As Bl John Henry Newman noted, “Not to go to Scripture, it is the doctrine of St. Ignatius, St. Irenæus, St. Cyprian in the first three centuries, as of St. Augustine and his contemporaries in the fourth and fifth. It can never be other than an elementary truth of Christianity; and the present Pope has proclaimed it as all Popes, doctors, and bishops before him. But that truth has two aspects, according as the force of the negative falls upon the “Church” or upon the “salvation.” The main sense is, that there is no other communion or so called Church, but the Catholic, in which are stored the promises, the sacraments, and other means of salvation; the other and derived sense is, that no one can be saved who is not in that one and only Church.
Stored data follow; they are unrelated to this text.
import Summits.HodgeConjecture.HodgeConjecture.Theorems.F0P6bWeilCartierDuality
import Literature.AlgebraicGeometry.Motives.AbelianVarietyFrobeniusBlockLagrangian   -- ★ p850276 = the generic re-home of `Lines/F0_P6b_FrobeniusLagrangian.lean` ((BLF) letter `BlockLagrangianFrobenius`, `blockLagrangianFrobenius_holds`)
import Literature.AlgebraicGeometry.GroupSchemes.TorsionLayerBlockIdempotents
import Literature.AlgebraicGeometry.Motives.AbelianVarietyTorsionFrobeniusPins
import Literature.AlgebraicGeometry.AbelianSchemes.DualPairDimEq
import Literature.AlgebraicGeometry.AbelianSchemes.PolarizationUnitHypothesis
import Literature.AlgebraicGeometry.AbelianSchemes.DualIsogenyDegree
import Literature.AlgebraicGeometry.AbelianSchemes.SerreTwistBaseChange          -- ★ `DualPair.baseChangeHom_dualIsogenyOver_base`, `Polarization.baseChange`, `DualPair.baseChange`
import Literature.AlgebraicGeometry.AbelianSchemes.AbelianSchemeFixedPowBaseChange -- ★ `RingAction.baseChange`, `RingAction.baseChange_i`
import Literature.AlgebraicGeometry.AbelianSchemes.PolarizationPrimeToPTorsion     -- ★ GEN leaf (o1) `comp_lam_eq_one_imp_eq_one_of_coprime` (degree-prime-to-`p` currency)
import Literature.AlgebraicGeometry.GroupSchemes.CartierDualAnnihilatorByRank    -- ★ annihilator by rank (points form) — ED. 4 §6.7
import Literature.AlgebraicGeometry.GroupSchemes.PreimageRankOfLiftable         -- ★ p849894∕p849907 (LA3-p03 (g3)): rank of a preimage, `liftable_of_cover` — ED. 4 §6.8
import Literature.AlgebraicGeometry.AbelianSchemes.SerreTensorIsogeny            -- ★ `RingAction.i_natCast` — ED. 4 §6.8
import Literature.AlgebraicGeometry.GroupSchemes.BTGroupUniformizerKernelRank   -- ★ `Alg.finrank_eq_of_iso`, `exists_iso_of_fac_of_fac` — ED. 4 §6.8 (γ) seam
import HarnessLib

/-!
# `F0P6bWDock` — ★ RE-HOME (rung-0 re-homing task, books INVENTORY §8.4 M-3; LEAD F0P6-plan (g4) «M-72») of the crux workfile `Lines/F0_P6b_WDock.lean`

**SIZE-LINT SPLIT ×4** (`Theorems/` files with proofs are ≤ 400 lines): PART 1 of 4 — §1 the package `WDockPackage`, §2 currency lemmas, §2b the (D-P) seam, §3 the head `wDockPackage_of_line`. Parts: `Theorems/F0P6bWDockPackage.lean` → `…/F0P6bWDockWBlockLaw.lean` → `…/F0P6bWDockSeams.lean` → `…/F0P6bWDock.lean`, each importing the previous; same namespace throughout; the options∕`open` preamble is repeated verbatim in each part.

This `Theorems/` module is the TREE BYTES of `Summits/HodgeConjecture/HodgeConjecture/Cruxes/HLiu418/Lines/F0_P6b_WDock.lean` (edition of record,
tree sha16 7d61e77295a90030, 1222 l., code-`sorry`-free) with the NAMESPACE KEPT — `Summit.HodgeConjecture.HodgeConjecture.Cruxes.HLiu418.F0P6bWDock` — so that every
fully-qualified name (`WDockPackage`, `mulN_eq_zsmul_id`, `relFrobenius_toAbelianVariety_eq`, `eq_one_of_comp_mulN_of_comp_lam`, `baseChange_lam_comp_eq_mulN`, `eq_one_of_comp_mulN_of_comp_lam_of_kerRank_coprime`, `wDockPackage_of_line`, `rosati_baseChange`, `wDockPackage_of_baseChange`, `wDockPackage_of_baseChange_of_hlam`, …; 41 declarations) is UNCHANGED; only this module
docstring is re-headed and the `Lines` imports are switched to their ★ re-homed twins (`F0_P6b_WeilCartierDuality` → ★ `Theorems.F0P6bWeilCartierDuality` p850288∕p850306∕#8C, namespace kept; `F0_P6b_FrobeniusLagrangian` → ★ `Literature.AlgebraicGeometry.Motives.AbelianVarietyFrobeniusBlockLagrangian` p850276, whose old namespace՚s one `open` line is renamed — the only non-import code-line change).  Why a re-home: a `Theorems/` file cannot import a `Lines/` workfile (F0P6-ref1 o-6), and closing
stmt-HodgeConjecture-24832 `--as proved --by <Theorems decl>` at rung 0 needs the sorry-free Lines chain behind the gate (RE-HOME MAP v1.1, LA7-plan (g4),
2026-09-02; director g27 s1336 (R1)–(R3)).    Lines importers of the original: none.
After this file is ★ the Lines workfile is meant to become a one-import SHIM of it (a `Lines/` write, batched per cone on the LEAD's word), so no
environment ever holds two copies (NO-CROSS-IMPORT rule, «M-72» (3)).  It asserts nothing beyond what the workfile already proves.

## Original module docstring (verbatim)
# F0 ∕ P6b — THE `w`-BLOCK DOCK (ED. 1): the P6b pair (W-line ⊕ (BLF)) delivered as ONE named package in the dock currency
# ED. 4 (F0P6b-plan (g5) cand, ADD-ONLY over ED. 3 «3′» 9a8d7b985032b497): NEW §6.6 `namespace WBlockLawED4b` (organ (ii): the socket (E) from ONE
# inclusion + a rank equality — `heart_of_le_of_finrank_eq`, `heart_of_ge_of_finrank_eq`, `heart_of_points`, `law_w_of_le`, `law_w_of_ge`, `law_w_of_points`)
# and §6.7 `namespace WBlockLawED4c` (organ (iii): the socket (KW) from isotropy + complementary rank — `finrank_alg_W_eq`, `hKW_of_isotropy_of_finrank`,
# `hKW_of_isotropy_of_finrank'`); new imports ★ `CartierDualAnnihilatorByRank` (§6.7), ★ `PreimageRankOfLiftable` + ★ `SerreTensorIsogeny` (§6.8); every ED. 3 byte above §6.6 unchanged; 0 `sorry`, 0 socket.
# and §6.8 `namespace WBlockLawLA3` (organ (iv) = «L3» LA3-p03 (g3)'s HOME pack `F0P6bWDockShiftedKernelRank.v1` 28b71d69db1efa89 VERBATIM: (I-rk) reduced to the
# ϖ-layer count — `exists_shiftHom`, `isMonHom_shiftHom`, `liftable_shiftHom`, `preimage_points_iff`, `finrank_shiftedKernel_mul_finrank_layer`, `hrk_of_layer_count`,
# and its v2 §4 «(γ) seam» `layer_points_iff`, `nonempty_layer_iso`, `finrank_layer_eq` (pack v2 2e346740a3caebf6); imports ★ `PreimageRankOfLiftable`, ★ `SerreTensorIsogeny`, ★ `BTGroupUniformizerKernelRank`).

Cell `hodgecm-mathlib`, FLOOR 0, sub-desk P6b «BT groups & Serre–Tate ∕ Lubin–Tate» (MOD-PLAN v0.9 Row 4), crux workfile on
`stmt-HodgeConjecture-24832` (HLiu418), route `HCCMUnconditional`.  SORRY-FREE.  No `instance`, no `notation`.

## What this file is for
The special-fibre Frobenius-kernel law (rL) of `Roof₀` (`Lines/F0_P6a_ModuliDatumDefs.lean` ED. 3, field `frob₀.quot₀_roof`) is proved
BLOCK-WISE along the CRT idempotents of `𝒪_F ∕ q` (★ `Motives/AbelianVarietyKernelLawBlockAssembly` = (E2-asm)): the connected `w`-block and the
banal blocks are ★ organs ((C1) `AbelianSchemes/TorsionBlockEtaleOfLieSignature`, `GroupSchemes/CartierDualBlockDuality`), and the `c • w`-BLOCK —
the block `W = A[q]·ε̄` Cartier-dual to the connected block `𝒢 = A[q]·ε` — is P6b's: the tree lines
`Lines/F0_P6b_WeilCartierDuality.lean` ED. 3 (the NAMED Hermitian Lagrangian duality `e₀ : A[q] ≅ A[q]^D`, §5; `dim Â = dim A` internal since ED. 3, ★ `DualPair.dim_hat_eq`) and
`Lines/F0_P6b_FrobeniusLagrangian.lean` ED. 1 ((BLF) `blockLagrangianFrobenius_holds`) give, docked on one another with zero glue (junction v6),
the `W`-block duality `eW : W ≅ 𝒢^D` and the LAW «a point `x` of `W` is killed by `F^{(r)}_{A∕k}` iff it lies in the `eW`-annihilator of `𝒢 ∩ Ker F^{(r)}`».

This file packages that output, WITH ITS PINS DISCHARGED, as ONE `Prop` `WDockPackage` (the idiom of the spine's `DockPackage`, `Lines/F0_P6a_RGDAssembly.lean`
ED. 2: one `∃`-statement elaborated once, consumed by one `obtain`) and proves it — `wDockPackage_of_line` — from exactly the inputs the RGD datum carries at a
special point `x̄`: an abelian scheme `A` over `Spec k` (`k` perfect of characteristic `p`; at `x̄`, `k = κ̄(w)`), a ring action `act : RingAction O A`
(★ `AbelianSchemeOverRingAction`), a dual pair `D` and a polarisation `pol` (★ `AbelianSchemeDualPair`, ★ `AbelianSchemePolarization`), a ring involution
`star` of `O` with the ROSATI adjunction `ι(ā) ≫ λ = λ ≫ ι(a)^∨` (the spine's `RGDInputsAt.rosati`), `λ` injective on `A[q]` (`hlam`, the polarisation is prime
to `p` at `x̄`), and ONE element `εu ∈ O` idempotent modulo `q = p ^ r` (the CRT lift cutting out the `w`-block; `ε̄ := star εu` cuts out the `c • w`-block).
Everything else is discharged here BY NAME: the torsion pin `A[q] ↪ A` and the Frobenius-kernel pin `A[q] ∩ Ker F^{(r)} ↪ A[q]` (★ (α′)
`AbelianVarietyTorsionFrobeniusPins.exists_torsion_frobeniusKernel_pins`), the dual pin `Â[q] ↪ Â` (★ `exists_torsionPin`), the layer action `β` of `O` on
`A[q]` with its idempotency at `εu`, `ε̄` (★ (α) `TorsionLayerBlockIdempotents`: `exists_layerEnd_abelianVariety`, `layerEnd_add`, `layerEnd_mul`,
`layerEnd_idem_of_mul_self_eq`, `mul_self_eq_add_nsmul_star`), the fixed layers `W`, `𝒢` and the sublayer `𝒢 ∩ Ker F` (★ `exists_fixedLayer`,
`exists_interLayer_of_reading`) and the unit normalisation of the Poincaré sheaf (★ `Polarization.nonempty_unitHatSlice_iso`).

## Currency (the seam with the spine, stated once)
* `A : AbelianSchemeOver (Spec (.of k))` and the abelian variety `A.toAffine.toAbelianVariety` have the same carrier and group law on the nose (★
  `AbelianSchemeOverField.toAbelianVariety_X`, `ofAbelianVariety_toAbelianVariety`, ★ `AbelianSchemeOverBase.toOver_toAffine`, all `rfl`); at `x̄` the spine's
  `fibre₀Of … x̄` IS `(sch₀Of … x̄).toAffine.toAbelianVariety`.
* Frobenius: `(A.toAffine.toAbelianVariety.relFrobenius p r).hom.hom.hom = relFrobeniusOver p r A.X` (★ `relFrobenius_hom_hom_hom`, `rfl`) — the (rL) token.
* Torsion: the pins read `t ≫ ((q : ℤ) • 𝟙 A.toAffine.toAbelianVariety).hom.hom.hom = 1`; `mulN_eq_zsmul_id` below converts to `A.mulN q` (the `Roof₀` token).
* Endomorphisms: `ι(a)` as a morphism of abelian varieties is ★ `homOfIsMonHom (act.i a)` (`DualIsogenyDegree`), with `(homOfIsMonHom (act.i a)).hom.hom.hom = act.i a`
  by `rfl` (★ `homOfIsMonHom_hom`); the spine's `act₀Of` is the same term at `x̄` (P6d seam).

## How the spine consumes it (one `obtain`; instantiation at a special point `x̄`)
```
obtain ⟨G, _, _, _, _, _, j, _, _, hG, Φ, _, _, _, _, _, φ, _, _, hΦ, Ĝ, _, _, _, _, _, ĵ, _, _, hĜ,
    β, hβm, hβ, hβone, hβadd, hβmul, hN, hidem𝒢, hidemW, hlamG,
    W, _, _, _, _, _, jW, _, _, hW, 𝒢l, _, _, _, _, _, j𝒢, _, _, h𝒢, Φ𝒢, _, _, _, _, _, φ𝒢, _, _, hΦ𝒢,
    eW, heW, he₀, hherm, hlag, hdock, hlaw⟩ :=
  wDockPackage_of_line p r A D pol star hstar act hRos hlam εu c he
```
with (D-0) `k := κ̄(w)` (`geomResidueField w`), `p := I.pChar`, `r := I.fDeg` (`haveI : Fact p.Prime := ⟨I.hpChar.1⟩`, `I.charP₀`); (D-A) `A := sch₀Of 𝓜 w I.univ x̄`,
`D := dual₀Of …`, `pol := pol₀Of …`; (D-ι) `act :=` the base change of `I.act` to `x̄` (★ `RingAction.baseChange` twice; the spine's `act₀Of … a x̄` is
`homOfIsMonHom (act.i a)` up to the P6d seam); (D-ε) `O := 𝓞 F`, `star := NumberField.RingOfIntegers.mapRingHom (complexConj F)` (Mathlib), `hstar` from
`complexConj` being an involution, `εu` a CRT element with `εu ≡ 1 (mod 𝔭_w^N)`, `εu ≡ 0 (mod 𝔭_{c•w}^N ⋯)`, `εu² − εu ∈ (q)` (★ `TorsionLayerBlockIdempotents` §3 /
Mathlib `IsDedekindDomain.exists_forall_sub_mem_ideal`); (D-R) `hRos` = `I.rosati b (star b) (by simp)` base-changed to `x̄` — PRE-PAID in §4: hop with `rosati_baseChange ιs …` and read the head
`wDockPackage_of_baseChange … x̄.left` (GEN՚s currency `(I.univ.baseChange ιs).baseChange x̄.left` on the nose); (D-P) `hlam` = «`λ_x̄` is injective on
`A_x̄[q]`» (the polarisation of the tuple is prime to `p`: [Liu2021] Rem. C.13 (p. 112) • «`λ` is a `p`-principal polarization of `(A, i)`»; Def. C.19 (pp. 116–117)) — PRE-PAID in §2b in two currencies:
(P-1) the UPSTAIRS quasi-inverse row `pol.lam ≫ ν = univ.mulN d`, `ν` a homomorphism, `p ∤ d` (base-change stable; read by the head `wDockPackage_of_baseChange`,
which then has NO point-wise hypothesis at all), (P-2) ★ GEN leaf (o1) degree currency at the point (`eq_one_of_comp_mulN_of_comp_lam_of_kerRank_coprime`).  The conclusion's Frobenius token is converted to (rL)'s `relFrobeniusOver p r (sch₀Of …).X` by
`relFrobenius_toAbelianVariety_eq` (`rfl`), its torsion token to `mulN` by `mulN_eq_zsmul_id`; the `w`-block LAW `hlaw` is the `law_i` of ★ (E2-asm)
`comp_relFrobenius_eq_one_iff_of_blocks` for the `c • w`-block once `ann_{eW}(Φ𝒢)` is read as «killed by `ι(𝔠) ≫ q̄`» through `hdock` + the (iso) law
`polarisedIsogenyKernelIsotropic_holds` (W-line §6) AT THE SAME `e₀ p r A.toAffine.toAbelianVariety D pol j hG ĵ hĜ hlamG` + ★ (β) `CartierDualAnnihilatorByRank` +
the block ranks of `Lines/F0_P6b_BlockNumerics.lean` (RGD-internal step (E2-DOCK-W)).

ED. 3 (additive, sorry-free): §6 `WBlockLaw` — the `w`-block section (rL-w) of the Frobenius-kernel law: `rlw_shift` (the arithmetic level shift on `W`, any shift
element `s`; `rlw_shift_natCast` for `s = p^{r−1}`), the token lemmas `layerEnd_natCast`∕`comp_comp_zsmul_id`, `exists_annihilator_iff_of_factor`, and the HEAD `rL_W`∕`rL_W'`
(«`x ≫ F^{(r)} = 1 ↔ ∀ a ∈ 𝔠, x ≫ ι(a) ≫ q̄ = 1` on the `w`-block») over the ROOF road՚s sockets (KW) kernel reading of `q̄` on `W` in dock currency (or (KW₀) in
`e₀`-currency via `kw_of_dock` and the docking law (iv)), (E) HEART-FROB′ on the `c•w`-layer, two arithmetic rows and `hqβ` — the (E2-DOCK-W) step typed and paid.

ED. 4 (additive, sorry-free): §6.4 `WBlockLaw.hqβ_of_descends`∕`hqβ_of_roof4` — the socket `hqβ` PAID from `Roof₀` (r4₀) («`ι(a)` descends along `q̄` to a bare
endomorphism of `B̄`»; the unit is fixed because `q̄`, `ι(a)` are homomorphisms); §6.5 `WBlockLaw.law_w` — `rL_W'` in the `law`-binder currency of ★ (rL-asm)
`AbelianSchemes/FrobeniusKernelLawBlockAssembly.comp_relFrobeniusOver_eq_one_iff_of_torsion_blocks` («`x ≫ A.mulN q = 1 → x ≫ ι(ē) = x → (x ≫ relFrobeniusOver p r A.X = 1 ↔ …)`»,
tokens `mulN_eq_zsmul_id` + `rfl`), so the ROOF road՚s (rL) preamble feeds the `w`-index by ONE `exact`.

HC_CM is proved only modulo the printed citations until rung 0 closes; this file changes no count (it has no `sorry` and no socket).

References: [MumfordAV1970] §13 Cor. 3 (p. 130), §15 Thm. 1 (p. 143), §19, §20 (I) (p. 186), §23; [Oda1969] Cor. 1.3; [Tate1997FiniteFlatGroupSchemes] §(3.7);
[Tate1967] §2.2; [GortzWedhorn2020] Def. 4.45 (2) (p. 117); [RapoportSmithlingZhang2020Diagonal] §4.3 (4.23) (p. 21); [Liu2021] Prop. D.8 (3), pp. 135–138.
-/

set_option autoImplicit false
set_option linter.dupNamespace false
But it does not follow, because there is no Church but one, which has the Evangelical gifts and privileges to bestow, that therefore no one can be saved without the intervention of that one Church…”

He goes on to speak of “the doctrine of invincible ignorance—or, that it is possible to belong to the soul of the Church without belonging to the body; and, at the end of 1800 years, it has been formally and authoritatively put forward by the present Pope (the first Pope, I suppose, who has done so), on the very same occasion on which he has repeated the fundamental principle of exclusive salvation itself. It is to the purpose here to quote his words; they occur in the course of his Encyclical, addressed to the Bishops of Italy, under date of August 10, 1863. ‘We and you know, that those who lie under invincible ignorance as regards our most Holy Religion, and who, diligently observing the natural law and its precepts, which are engraven by God on the hearts of all, and prepared to obey God, lead a good and upright life, are able, by the operation of the power of divine light and grace, to obtain eternal life.’ Who would at first sight gather from the wording of so forcible a universal, that an exception to its operation, such as this, so distinct, and, for what we know, so very wide, was consistent with holding it?”